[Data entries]
/-!
# B5 Proposition 1.2 from [2] = B4 — the cell's B4 → B5 chain (`B5Ineq113` → `B5Ineq110Gp` → `B5Transfer133` →
# `B5Transfer132` → `B5Prop12Chain`) RE-COMPOSED with B4's Theorem consumed on `0 ≤ α < 1` only (`B5FromB4NN.ThmDepPrintedNN`)

statement-level skeleton of published theorems with citation tags; proofs where landed; nothing here is a claim about the
Yang–Mills mass gap

B5 = T. Bałaban, *Propagators and renormalization transformations for lattice gauge theories. I*, Commun. Math. Phys. **95**
(1984) 17–40 [cite: Balaban1984PropagatorsI]; [2] = B4 = T. Bałaban, *Regularity and decay of lattice Green's functions*, Commun.
Math. Phys. **89** (1983) 571–597 [cite: Balaban1983RegularityDecay].  Cell `lit-balaban` (Phase-2 proof seat p38 gen 4), file F4b
of the programme «[2]'s Theorem on the torus at A = 0» (HOME `ROWS-B5.md`, row B5.Prop1.2, census item (i) `hThm`; owner r02).

## WHY THIS FILE EXISTS

The five wrappers of the chain take `hThm : B5FromB4.ThmDepPrinted fam₄` (B4's Theorem p. 573, printed dependence, `∀ α < 1`
WITHOUT floor) and pass it down unchanged to the edge `B5FromB4.firstOrderGp_of_B4`, which uses it at `α = 0` and at the given
`0 ≤ α < 1` only ((1.111) is printed «for 0 ≤ α < 1», p. 35).  The floor-less typing is false for `α < 0` on families with
unbounded volumes, so the concrete torus family (`B4ThmZeroTorusEta.torusEtaFam`, for which `thmDepPrintedNN_torusEtaFam` is
kernel-checked) delivers the FLOORED hypothesis `B5FromB4NN.ThmDepPrintedNN`.  This file re-composes the five wrappers over the
floored edge `B5FromB4NN.firstOrderGp_of_B4NN` / `prop12G0_of_B4NN`: **same statements, binder for binder, with `hThm :
ThmDepPrintedNN fam₄`**, same one-line compositions (`h137_of_display136'`, `residualGpFirst_of_display135`,
`transfer_of_display133`, `prop12_via132_of_printed_steps`, `local114_noKernel`, `local114_of_realisation`).  Since
`B5FromB4NN.thmDepPrintedNN_of_dep : ThmDepPrinted fam₄ → ThmDepPrintedNN fam₄`, each original wrapper is a case of its `NN` twin.

## WHAT IS PRINTED

B5 p. 39 [PDF 23]: «The operators G′_k were investigated in paper [2] … In paper [2] we have proved all the necessary properties
of G′, except the second order inequalities. … We will prove (1.115)–(1.117), and in fact the whole Proposition 1.2, for the
operator G₀.»; p. 35 [PDF 19], (1.111): «… for 0 ≤ α < 1».

## HONEST SCOPE

Pure re-composition: no new mathematics, no new hypothesis shapes except the floor `0 ≤ α` inside `hThm`.  The hypotheses
standing for printed mathematics not formalised are exactly those of the originals (`hThm`, `h24`, `h11G0`, `h114G0`/`real₀`,
`h11`, `S1'`/`real`, `hleaf`), with `hThm` now dischargeable on the torus by `B4ThmZeroTorusEta.thmDepPrintedNN_torusEtaFam`
once the remaining located leaves (dictionaries `Dι`, `DictGp`, `Dict137`, …, the two walk `Realisation`s) are supplied for a
torus `B5.Setting` family — not done here.
-/

namespace Literature.MathematicalPhysics.QuantumFieldTheory.Balaban1983to89

namespace B5Prop12ChainNN

open Finset B5FromB4 B5FromB4NN B5Transfer133 B5Transfer132 B5Ineq137 B5Ineq113 B5Ineq110Gp B5Local114 B5Prop12Chain

noncomputable section

/-- `B5Ineq113.prop12G0_of_B4_via137_113` — S3 of Prop. 1.2 from [2] with `h137` and `h113` discharged — with B4's
Theorem consumed on `0 ≤ α < 1` only (`hThm : ThmDepPrintedNN fam₄`); the composition is the original one over
`B5FromB4NN.prop12G0_of_B4NN`. [cite: Balaban1984PropagatorsI, pp.39–40, (1.111) p.35 («for 0 ≤ α < 1»)] -/
theorem prop12G0_of_B4_via137_113NN {I I₄ I₂₄ : Type} (fam₄ : I₄ → B4.EtaSetting)
    (fam₂₄ : I₂₄ → B4.ScaleSetting) (famGp famG0 : I → B5.Setting) (F : ∀ i, B5FromB4.GpHolder (famGp i))
    (c : ℝ) (ι : I → ℝ → I₄)
    (Dι : ∀ (i : I) (e : ℝ), 0 < e → B5FromB4.Dict (fam₄ (ι i e)) (famGp i) (F i) c e)
    (SgGp : ∀ i, B5FromB4.ModelSigns (famGp i)) (SgG0 : ∀ i, B5FromB4.ModelSigns (famG0 i))
    (hThm : ThmDepPrintedNN fam₄) (h24 : B4.Lemma24Printed fam₂₄)
    (hRes : B5FromB4.ResidualGpFirst famGp F)
    (Dfam : ∀ i, ScaleData (famGp i)) (L : ℝ) (d : ℕ) (cc ā s₀ : ℝ) (hL : 1 < L) (hs₀ : 0 ≤ s₀)
    (ha : ∀ i j, |(Dfam i).a j| ≤ ā)
    (h136 : ∀ i, Display136 (Dfam i) L d) (Z : ∀ i, RowZero (Dfam i))
    (D24 : ∀ i, Dict24 fam₂₄ (Dfam i) L s₀) (D236 : ∀ i, Dict236 fam₂₄ (Dfam i) L)
    (Dc : ∀ i, Dict137 (Dfam i) d) (Dc' : ∀ i, Dict113 (Dfam i) d)
    (G : ∀ i, Geometry (Dfam i) L cc) (G' : ∀ i, Geometry113 (Dfam i) L)
    (hRow : ∀ κ : ℝ, 0 < κ → ∃ R Λ : ℝ, ∀ i, RowSums (Dfam i) L d κ R Λ)
    (N : ∀ i, NormFacts (Dfam i))
    (h11G0 : B5.Prop11Printed famG0)
    (h114G0 : B5.Prop11Printed famG0 → B5.Local114Fam famG0)
    (transfer : B5FromB4.FirstOrderFam famGp → B5FromB4.SecondOrderFam famGp → B5.Local114Fam famG0 →
      B5FromB4.FirstOrderFam famG0 ∧ B5FromB4.SecondOrderFam famG0) :
    B5.Prop12Printed famG0 :=
  prop12G0_of_B4NN fam₄ fam₂₄ famGp famG0 F c ι Dι SgGp SgG0 hThm h24 hRes
    (h137_of_display136' fam₂₄ famGp Dfam L d cc ā s₀ hL hs₀ ha h136 Z D24 D236 Dc Dc' G G' hRow N SgGp)
    h11G0 h114G0 transfer

/-- `B5Ineq110Gp.prop12G0_of_B4_via135` — S3 with `hRes` discharged as well from (1.135) — with B4's Theorem consumed on
`0 ≤ α < 1` only (`hThm : ThmDepPrintedNN fam₄`). [cite: Balaban1984PropagatorsI, pp.39–40, (1.111) p.35] -/
theorem prop12G0_of_B4_via135NN {I I₄ I₂₄ : Type} (fam₄ : I₄ → B4.EtaSetting)
    (fam₂₄ : I₂₄ → B4.ScaleSetting) (famGp famG0 : I → B5.Setting) (F : ∀ i, B5FromB4.GpHolder (famGp i))
    (c : ℝ) (ι : I → ℝ → I₄)
    (Dι : ∀ (i : I) (e : ℝ), 0 < e → B5FromB4.Dict (fam₄ (ι i e)) (famGp i) (F i) c e)
    (SgGp : ∀ i, B5FromB4.ModelSigns (famGp i)) (SgG0 : ∀ i, B5FromB4.ModelSigns (famG0 i))
    (hThm : ThmDepPrintedNN fam₄) (h24 : B4.Lemma24Printed fam₂₄)
    (Dfam : ∀ i, ScaleData (famGp i)) (Pfam : ∀ i, GpData (Dfam i)) (L : ℝ) (d : ℕ)
    (cc cb ā aK s₀ pL : ℝ) (hL : 1 < L) (hs₀ : 0 ≤ s₀) (hpL : 0 ≤ pL) (haK : 0 ≤ aK)
    (ha : ∀ i j, |(Dfam i).a j| ≤ ā)
    (h136 : ∀ i, Display136 (Dfam i) L d) (Z : ∀ i, RowZero (Dfam i))
    (h135R : ∀ i, Display135 (dataR (Dfam i) (Pfam i)) L d 1)
    (h135Z : ∀ i, Display135 (dataZ (Dfam i) (Pfam i)) L d 2)
    (D24 : ∀ i, Dict24 fam₂₄ (Dfam i) L s₀) (D236 : ∀ i, Dict236 fam₂₄ (Dfam i) L)
    (D24G : ∀ i, Dict24Gp fam₂₄ (Dfam i) (Pfam i) L s₀ pL)
    (Lap : ∀ i, LaplaceLeaf (Dfam i) (Pfam i) aK cb)
    (Dc : ∀ i, Dict137 (Dfam i) d) (Dc' : ∀ i, Dict113 (Dfam i) d)
    (DG : ∀ i, DictGp (Dfam i) (Pfam i) (F i) d)
    (G : ∀ i, Geometry (Dfam i) L cc) (G' : ∀ i, Geometry113 (Dfam i) L)
    (hRow : ∀ κ : ℝ, 0 < κ → ∃ R Λ : ℝ, ∀ i, RowSums (Dfam i) L d κ R Λ)
    (N : ∀ i, NormFacts (Dfam i))
    (h11G0 : B5.Prop11Printed famG0)
    (h114G0 : B5.Prop11Printed famG0 → B5.Local114Fam famG0)
    (transfer : B5FromB4.FirstOrderFam famGp → B5FromB4.SecondOrderFam famGp → B5.Local114Fam famG0 →
      B5FromB4.FirstOrderFam famG0 ∧ B5FromB4.SecondOrderFam famG0) :
    B5.Prop12Printed famG0 :=
  prop12G0_of_B4_via137_113NN fam₄ fam₂₄ famGp famG0 F c ι Dι SgGp SgG0 hThm h24
    (residualGpFirst_of_display135 fam₂₄ famGp F Dfam Pfam L d cc cb ā aK s₀ pL hL hs₀ hpL haK ha h135R
      h135Z D24G Lap Dc DG G G' hRow N SgGp h24)
    Dfam L d cc ā s₀ hL hs₀ ha h136 Z D24 D236 Dc Dc' G G' hRow N h11G0 h114G0 transfer

/-- `B5Transfer133.prop12G0_of_B4_via133` — Prop. 1.2 for G₀ from [2] with `transfer` discharged by the (1.133) display —
with B4's Theorem consumed on `0 ≤ α < 1` only (`hThm : ThmDepPrintedNN fam₄`). [cite: Balaban1984PropagatorsI, pp.39–40,
(1.111) p.35] -/
theorem prop12G0_of_B4_via133NN {I I₄ I₂₄ : Type} (fam₄ : I₄ → B4.EtaSetting)
    (fam₂₄ : I₂₄ → B4.ScaleSetting) (famGp famG0 : I → B5.Setting) (F : ∀ i, B5FromB4.GpHolder (famGp i))
    (c : ℝ) (ι : I → ℝ → I₄)
    (Dι : ∀ (i : I) (e : ℝ), 0 < e → B5FromB4.Dict (fam₄ (ι i e)) (famGp i) (F i) c e)
    (SgGp : ∀ i, B5FromB4.ModelSigns (famGp i)) (SgG0 : ∀ i, B5FromB4.ModelSigns (famG0 i))
    (hThm : ThmDepPrintedNN fam₄) (h24 : B4.Lemma24Printed fam₂₄)
    (Dfam : ∀ i, ScaleData (famGp i)) (Pfam : ∀ i, GpData (Dfam i)) (L : ℝ) (d : ℕ)
    (cc cb ā aK s₀ pL : ℝ) (hL : 1 < L) (hs₀ : 0 ≤ s₀) (hpL : 0 ≤ pL) (haK : 0 ≤ aK)
    (ha : ∀ i j, |(Dfam i).a j| ≤ ā)
    (h136 : ∀ i, Display136 (Dfam i) L d) (Z : ∀ i, RowZero (Dfam i))
    (h135R : ∀ i, Display135 (dataR (Dfam i) (Pfam i)) L d 1)
    (h135Z : ∀ i, Display135 (dataZ (Dfam i) (Pfam i)) L d 2)
    (D24 : ∀ i, Dict24 fam₂₄ (Dfam i) L s₀) (D236 : ∀ i, Dict236 fam₂₄ (Dfam i) L)
    (D24G : ∀ i, Dict24Gp fam₂₄ (Dfam i) (Pfam i) L s₀ pL)
    (Lap : ∀ i, LaplaceLeaf (Dfam i) (Pfam i) aK cb)
    (Dc : ∀ i, Dict137 (Dfam i) d) (Dc' : ∀ i, Dict113 (Dfam i) d)
    (DG : ∀ i, DictGp (Dfam i) (Pfam i) (F i) d)
    (G : ∀ i, Geometry (Dfam i) L cc) (G' : ∀ i, Geometry113 (Dfam i) L)
    (hRow : ∀ κ : ℝ, 0 < κ → ∃ R Λ : ℝ, ∀ i, RowSums (Dfam i) L d κ R Λ)
    (N : ∀ i, NormFacts (Dfam i))
    (h11G0 : B5.Prop11Printed famG0)
    (h114G0 : B5.Prop11Printed famG0 → B5.Local114Fam famG0)
    (Kf : ∀ i, Carrier133 (famGp i) (famG0 i)) {A B r0 Nn Dh : ℝ}
    (Fk : ∀ i, CarrierFacts (Kf i) A B r0 Nn) (Dp : ∀ i, Display133 (Kf i) Dh)
    (hRowU : ∀ κ : ℝ, 0 < κ → ∃ Λ : ℝ, ∀ i, URow (Kf i) κ Λ) :
    B5.Prop12Printed famG0 :=
  prop12G0_of_B4_via135NN fam₄ fam₂₄ famGp famG0 F c ι Dι SgGp SgG0 hThm h24 Dfam Pfam L d cc cb ā aK s₀ pL hL
    hs₀ hpL haK ha h136 Z h135R h135Z D24 D236 D24G Lap Dc Dc' DG G G' hRow N h11G0 h114G0
    (transfer_of_display133 famGp famG0 Kf Fk Dp SgGp SgG0 hRowU)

* Task objective
Extract exactly and only the lines above from the line containing "(1.135) — with B4's Theorem consumed on" through the line containing "pp.39–40, (1.111) p.35] -/", both end lines included.

* Exercise solution
/-- `B5Ineq110Gp.prop12G0_of_B4_via135` — S3 with `hRes` discharged as well from (1.135) — with B4's Theorem consumed on
`0 ≤ α < 1` only (`hThm : ThmDepPrintedNN fam₄`). [cite: Balaban1984PropagatorsI, pp.39–40, (1.111) p.35] -/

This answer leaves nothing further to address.